Work request: Go through the data below and return each line where the string "ShellMeasureLiveEndLevelBlind" occurs.

Data listing:

/-- **(x2) NON-DEGENERACY ACROSS LEVELS** (R-ne7cp1-g34-1's ∕ R-ne7cp1-g35-4 (c)'s acceptance test (x2″)): with the designed profile `η r j := (2^j)⁻¹` — so
`η r 0 = 1 ≠ 1∕2 = η r 1`, TWO slots of DIFFERENT fine scale — and the LEVEL-INDEXED read-out constants `κr r j := 1·η r j`
(NONZERO at every level), `κc r j := 1·(η r j)²`, the three (SM) rows of `shellWeightBound_live_oneCall_levels_cfB7` (`hs₁`, `ha`,
`hma` with `Z = c₁ = c₂ = zs = 1`, `m = 1`) hold at EVERY `(r, j)` — the owner's `ShellMeasureLiveEndLevelBlind.levelIndexed_rows`
BY NAME; the shared typing of S92 forced `κr = κc = 0` here (F-ne7cL05g9-1). [folklore] -/
example : ((fun (_ : Bool) (j : ℕ) => ((2 : ℝ) ^ j)⁻¹) true 0 ≠ (fun (_ : Bool) (j : ℕ) => ((2 : ℝ) ^ j)⁻¹) true 1) ∧
    (∀ r j, (1 * (fun (_ : Bool) (j : ℕ) => ((2 : ℝ) ^ j)⁻¹) r j) ≠ 0) ∧
    ∀ r j, (1 * (fun (_ : Bool) (j : ℕ) => ((2 : ℝ) ^ j)⁻¹) r j ^ 2) * 1 ≤ 1 * (fun (_ : Bool) (j : ℕ) => ((2 : ℝ) ^ j)⁻¹) r j ^ 2 * 1 ∧
      (1 * (fun (_ : Bool) (j : ℕ) => ((2 : ℝ) ^ j)⁻¹) r j) * 1 ≤ 1 * (fun (_ : Bool) (j : ℕ) => ((2 : ℝ) ^ j)⁻¹) r j * 1 ∧
      ((1 : ℕ) : ℝ) * ((1 * (fun (_ : Bool) (j : ℕ) => ((2 : ℝ) ^ j)⁻¹) r j) * 1) ≤ 1 := by
  refine ⟨by norm_num, fun r j => by positivity, ?_⟩
  exact ShellMeasureLiveEndLevelBlind.levelIndexed_rows (κbr := 1) (κbc := 1) (X := 1) (c₁ := 1) (c₂ := 1) (zs := 1) (m := 1)
    (η := fun (_ : Bool) (j : ℕ) => ((2 : ℝ) ^ j)⁻¹) (fun _ _ => by positivity)
    (fun _ j => by simpa using inv_le_one_of_one_le₀ (one_le_pow₀ (by norm_num : (1 : ℝ) ≤ 2))) zero_le_one zero_le_one
    le_rfl le_rfl (by norm_num)

end Summit.QuantumFields.BalabanUV.T4Continuum.ShellMeasureLiveEndOneCallLevelsCf

end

Your solution:
`hma` with `Z = c₁ = c₂ = zs = 1`, `m = 1`) hold at EVERY `(r, j)` — the owner's `ShellMeasureLiveEndLevelBlind.levelIndexed_rows`
  exact ShellMeasureLiveEndLevelBlind.levelIndexed_rows (κbr := 1) (κbc := 1) (X := 1) (c₁ := 1) (c₂ := 1) (zs := 1) (m := 1)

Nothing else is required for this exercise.